* TASK TO CARRY OUT:
A word-for-word transcription of every record is needed.
-- SUPPLIED ENTRIES follows --
import Mathlib
import Summits.Ventures.PercRepro2.HMFRootEdgeIff
import Summits.Ventures.PercRepro2.HMFOEdge

/-!
# What closes (HMF) across an edge at `a₃`: the chord condition on the cofactor (blind cell
PercRepro2, night-1 g17; NIGHT1-G17.md §4)

Across an edge `f` at `a₃` joining it to a root or to `o`, `HMFc = (1 − p f) · Φ` with the explicit
cofactor `Φ` (`RootEdge.HMFc_eq_factor`, `OEdge.HMFc_eq_factor_o`); at `p f = 0` the cofactor is the
mean field of the instance WITHOUT the edge, at `p f = 1` it is the first-order coefficient at the
coincidence.  If the cofactor lies above its chord —
`(1 − p f) · Φ(p[f ↦ 0]) + p f · Φ(p[f ↦ 1]) ≤ Φ(p)` — then (HMF) at `p` follows from (HMF) at the
instance without the edge and the sign of the first-order coefficient:

* **`HMF_of_root_edge_of_chord`**: for `f = {a₃, a₁}`, the chord condition and (HMF) at `p[f ↦ 0]`
  give (HMF) at `p` — the first-order coefficient is a theorem (`RootEdge.Phi_nonneg_of_sure`);
* **`HMF_of_o_edge_of_chord`**: for `f = {a₃, o}`, the chord condition, (HMF) at `p[f ↦ 0]` and
  `0 ≤ Φ_o(p[f ↦ 1])` (the first-order coefficient at `a₃ = o`, census-true, open) give (HMF) at `p`.

The cofactors are quadratic in `p f`, so the chord condition is their concavity along the edge; it
holds on most but NOT all instances (NIGHT1-G17.md §4, §5) — these theorems state exactly what a
proof of the mixed class must supply.  Own code; standard axioms.
-/

namespace Summit.Ventures.PercRepro2

open UnionCluster CovForm

namespace EdgeChord

variable {V : Type*} {E : Type*} [Fintype E] [DecidableEq E] [Fintype V] [DecidableEq V]
  {R : Type*} [Field R] [LinearOrder R] [IsStrictOrderedRing R]

variable (p : E → R) (ends : E → Sym2 V) (o a₁ a₂ a₃ b : V) {f : E}

omit [LinearOrder R] [IsStrictOrderedRing R] in
/-- At `p f = 0` the root-edge cofactor is the mean field of the instance without the edge. -/
lemma Phi_update_zero (hf : ends f = s(a₃, a₁)) :
    RootEdge.Phi (Function.update p f 0) ends o a₁ a₂ a₃ b f =
      HMFc (Function.update p f 0) ends o a₁ a₂ a₃ b := by
  rw [RootEdge.HMFc_eq_factor (Function.update p f 0) ends o b hf]
  simp

omit [LinearOrder R] [IsStrictOrderedRing R] in
/-- At `p f = 0` the `o`-edge cofactor is the mean field of the instance without the edge. -/
lemma PhiO_update_zero (hf : ends f = s(a₃, o)) :
    OEdge.PhiO (Function.update p f 0) ends o a₁ a₂ a₃ b f =
      HMFc (Function.update p f 0) ends o a₁ a₂ a₃ b := by
  rw [OEdge.HMFc_eq_factor_o (Function.update p f 0) ends o b hf]
  simp

/-- **(HMF) across a root edge at `a₃` from the chord condition**: if the cofactor `Φ_f` lies above
its chord and (HMF) holds without the edge, (HMF) holds. -/
theorem HMF_of_root_edge_of_chord (hp : IsProbVec p) (hf : ends f = s(a₃, a₁))
    (hchord : (1 - p f) * RootEdge.Phi (Function.update p f 0) ends o a₁ a₂ a₃ b f +
      p f * RootEdge.Phi (Function.update p f 1) ends o a₁ a₂ a₃ b f ≤
        RootEdge.Phi p ends o a₁ a₂ a₃ b f)
    (h0 : HMF (Function.update p f 0) ends o a₁ a₂ a₃ b) : HMF p ends o a₁ a₂ a₃ b := by
  unfold HMF
  rw [RootEdge.HMFc_eq_factor p ends o b hf]
  have h1 : 0 ≤ RootEdge.Phi (Function.update p f 1) ends o a₁ a₂ a₃ b f :=
    RootEdge.Phi_nonneg_of_sure (Function.update p f 1) ends o a₁ a₂ a₃ b
      (hp.update f zero_le_one le_rfl) hf (by simp)
  rw [Phi_update_zero p ends o a₁ a₂ a₃ b hf] at hchord
  unfold HMF at h0
  have hq0 := hp.nonneg f
  have hq1 := hp.le_one f
  have hΦ : 0 ≤ RootEdge.Phi p ends o a₁ a₂ a₃ b f := by
    refine le_trans ?_ hchord
    exact add_nonneg (mul_nonneg (by linarith) h0) (mul_nonneg hq0 h1)
  exact mul_nonneg (by linarith) hΦ

/-- **(HMF) across the edge `{a₃, o}` from the chord condition and the first-order coefficient**:
if the cofactor `Φ_o` lies above its chord, (HMF) holds without the edge and `0 ≤ Φ_o(p[f ↦ 1])`,
then (HMF) holds. -/
theorem HMF_of_o_edge_of_chord (hp : IsProbVec p) (hf : ends f = s(a₃, o))
    (hchord : (1 - p f) * OEdge.PhiO (Function.update p f 0) ends o a₁ a₂ a₃ b f +
      p f * OEdge.PhiO (Function.update p f 1) ends o a₁ a₂ a₃ b f ≤
        OEdge.PhiO p ends o a₁ a₂ a₃ b f)
    (h0 : HMF (Function.update p f 0) ends o a₁ a₂ a₃ b)
    (h1 : 0 ≤ OEdge.PhiO (Function.update p f 1) ends o a₁ a₂ a₃ b f) :
    HMF p ends o a₁ a₂ a₃ b := by
  unfold HMF
  rw [OEdge.HMFc_eq_factor_o p ends o b hf]
  rw [PhiO_update_zero p ends o a₁ a₂ a₃ b hf] at hchord
  unfold HMF at h0
  have hq0 := hp.nonneg f
  have hq1 := hp.le_one f
  have hΦ : 0 ≤ OEdge.PhiO p ends o a₁ a₂ a₃ b f := by
    refine le_trans ?_ hchord
    exact add_nonneg (mul_nonneg (by linarith) h0) (mul_nonneg hq0 h1)
  exact mul_nonneg (by linarith) hΦ

end EdgeChord

end Summit.Ventures.PercRepro2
-- SUPPLIED ENTRIES concluded --
* RESULT OF THE EXERCISE:
import Mathlib
import Summits.Ventures.PercRepro2.HMFRootEdgeIff
import Summits.Ventures.PercRepro2.HMFOEdge

/-!
# What closes (HMF) across an edge at `a₃`: the chord condition on the cofactor (blind cell
PercRepro2, night-1 g17; NIGHT1-G17.md §4)

Across an edge `f` at `a₃` joining it to a root or to `o`, `HMFc = (1 − p f) · Φ` with the explicit
cofactor `Φ` (`RootEdge.HMFc_eq_factor`, `OEdge.HMFc_eq_factor_o`); at `p f = 0` the cofactor is the
mean field of the instance WITHOUT the edge, at `p f = 1` it is the first-order coefficient at the
coincidence.  If the cofactor lies above its chord —
`(1 − p f) · Φ(p[f ↦ 0]) + p f · Φ(p[f ↦ 1]) ≤ Φ(p)` — then (HMF) at `p` follows from (HMF) at the
instance without the edge and the sign of the first-order coefficient:

* **`HMF_of_root_edge_of_chord`**: for `f = {a₃, a₁}`, the chord condition and (HMF) at `p[f ↦ 0]`
  give (HMF) at `p` — the first-order coefficient is a theorem (`RootEdge.Phi_nonneg_of_sure`);
* **`HMF_of_o_edge_of_chord`**: for `f = {a₃, o}`, the chord condition, (HMF) at `p[f ↦ 0]` and
  `0 ≤ Φ_o(p[f ↦ 1])` (the first-order coefficient at `a₃ = o`, census-true, open) give (HMF) at `p`.

The cofactors are quadratic in `p f`, so the chord condition is their concavity along the edge; it
holds on most but NOT all instances (NIGHT1-G17.md §4, §5) — these theorems state exactly what a
proof of the mixed class must supply.  Own code; standard axioms.
-/

namespace Summit.Ventures.PercRepro2

open UnionCluster CovForm

namespace EdgeChord

variable {V : Type*} {E : Type*} [Fintype E] [DecidableEq E] [Fintype V] [DecidableEq V]
  {R : Type*} [Field R] [LinearOrder R] [IsStrictOrderedRing R]

variable (p : E → R) (ends : E → Sym2 V) (o a₁ a₂ a₃ b : V) {f : E}

omit [LinearOrder R] [IsStrictOrderedRing R] in
/-- At `p f = 0` the root-edge cofactor is the mean field of the instance without the edge. -/
lemma Phi_update_zero (hf : ends f = s(a₃, a₁)) :
    RootEdge.Phi (Function.update p f 0) ends o a₁ a₂ a₃ b f =
      HMFc (Function.update p f 0) ends o a₁ a₂ a₃ b := by
  rw [RootEdge.HMFc_eq_factor (Function.update p f 0) ends o b hf]
  simp

omit [LinearOrder R] [IsStrictOrderedRing R] in
/-- At `p f = 0` the `o`-edge cofactor is the mean field of the instance without the edge. -/
lemma PhiO_update_zero (hf : ends f = s(a₃, o)) :
    OEdge.PhiO (Function.update p f 0) ends o a₁ a₂ a₃ b f =
      HMFc (Function.update p f 0) ends o a₁ a₂ a₃ b := by
  rw [OEdge.HMFc_eq_factor_o (Function.update p f 0) ends o b hf]
  simp

/-- **(HMF) across a root edge at `a₃` from the chord condition**: if the cofactor `Φ_f` lies above
its chord and (HMF) holds without the edge, (HMF) holds. -/
theorem HMF_of_root_edge_of_chord (hp : IsProbVec p) (hf : ends f = s(a₃, a₁))
    (hchord : (1 - p f) * RootEdge.Phi (Function.update p f 0) ends o a₁ a₂ a₃ b f +
      p f * RootEdge.Phi (Function.update p f 1) ends o a₁ a₂ a₃ b f ≤
        RootEdge.Phi p ends o a₁ a₂ a₃ b f)
    (h0 : HMF (Function.update p f 0) ends o a₁ a₂ a₃ b) : HMF p ends o a₁ a₂ a₃ b := by
  unfold HMF
  rw [RootEdge.HMFc_eq_factor p ends o b hf]
  have h1 : 0 ≤ RootEdge.Phi (Function.update p f 1) ends o a₁ a₂ a₃ b f :=
    RootEdge.Phi_nonneg_of_sure (Function.update p f 1) ends o a₁ a₂ a₃ b
      (hp.update f zero_le_one le_rfl) hf (by simp)
  rw [Phi_update_zero p ends o a₁ a₂ a₃ b hf] at hchord
  unfold HMF at h0
  have hq0 := hp.nonneg f
  have hq1 := hp.le_one f
  have hΦ : 0 ≤ RootEdge.Phi p ends o a₁ a₂ a₃ b f := by
    refine le_trans ?_ hchord
    exact add_nonneg (mul_nonneg (by linarith) h0) (mul_nonneg hq0 h1)
  exact mul_nonneg (by linarith) hΦ

/-- **(HMF) across the edge `{a₃, o}` from the chord condition and the first-order coefficient**:
if the cofactor `Φ_o` lies above its chord, (HMF) holds without the edge and `0 ≤ Φ_o(p[f ↦ 1])`,
then (HMF) holds. -/
theorem HMF_of_o_edge_of_chord (hp : IsProbVec p) (hf : ends f = s(a₃, o))
    (hchord : (1 - p f) * OEdge.PhiO (Function.update p f 0) ends o a₁ a₂ a₃ b f +
      p f * OEdge.PhiO (Function.update p f 1) ends o a₁ a₂ a₃ b f ≤
        OEdge.PhiO p ends o a₁ a₂ a₃ b f)
    (h0 : HMF (Function.update p f 0) ends o a₁ a₂ a₃ b)
    (h1 : 0 ≤ OEdge.PhiO (Function.update p f 1) ends o a₁ a₂ a₃ b f) :
    HMF p ends o a₁ a₂ a₃ b := by
  unfold HMF
  rw [OEdge.HMFc_eq_factor_o p ends o b hf]
  rw [PhiO_update_zero p ends o a₁ a₂ a₃ b hf] at hchord
  unfold HMF at h0
  have hq0 := hp.nonneg f
  have hq1 := hp.le_one f
  have hΦ : 0 ≤ OEdge.PhiO p ends o a₁ a₂ a₃ b f := by
    refine le_trans ?_ hchord
    exact add_nonneg (mul_nonneg (by linarith) h0) (mul_nonneg hq0 h1)
  exact mul_nonneg (by linarith) hΦ

end EdgeChord

end Summit.Ventures.PercRepro2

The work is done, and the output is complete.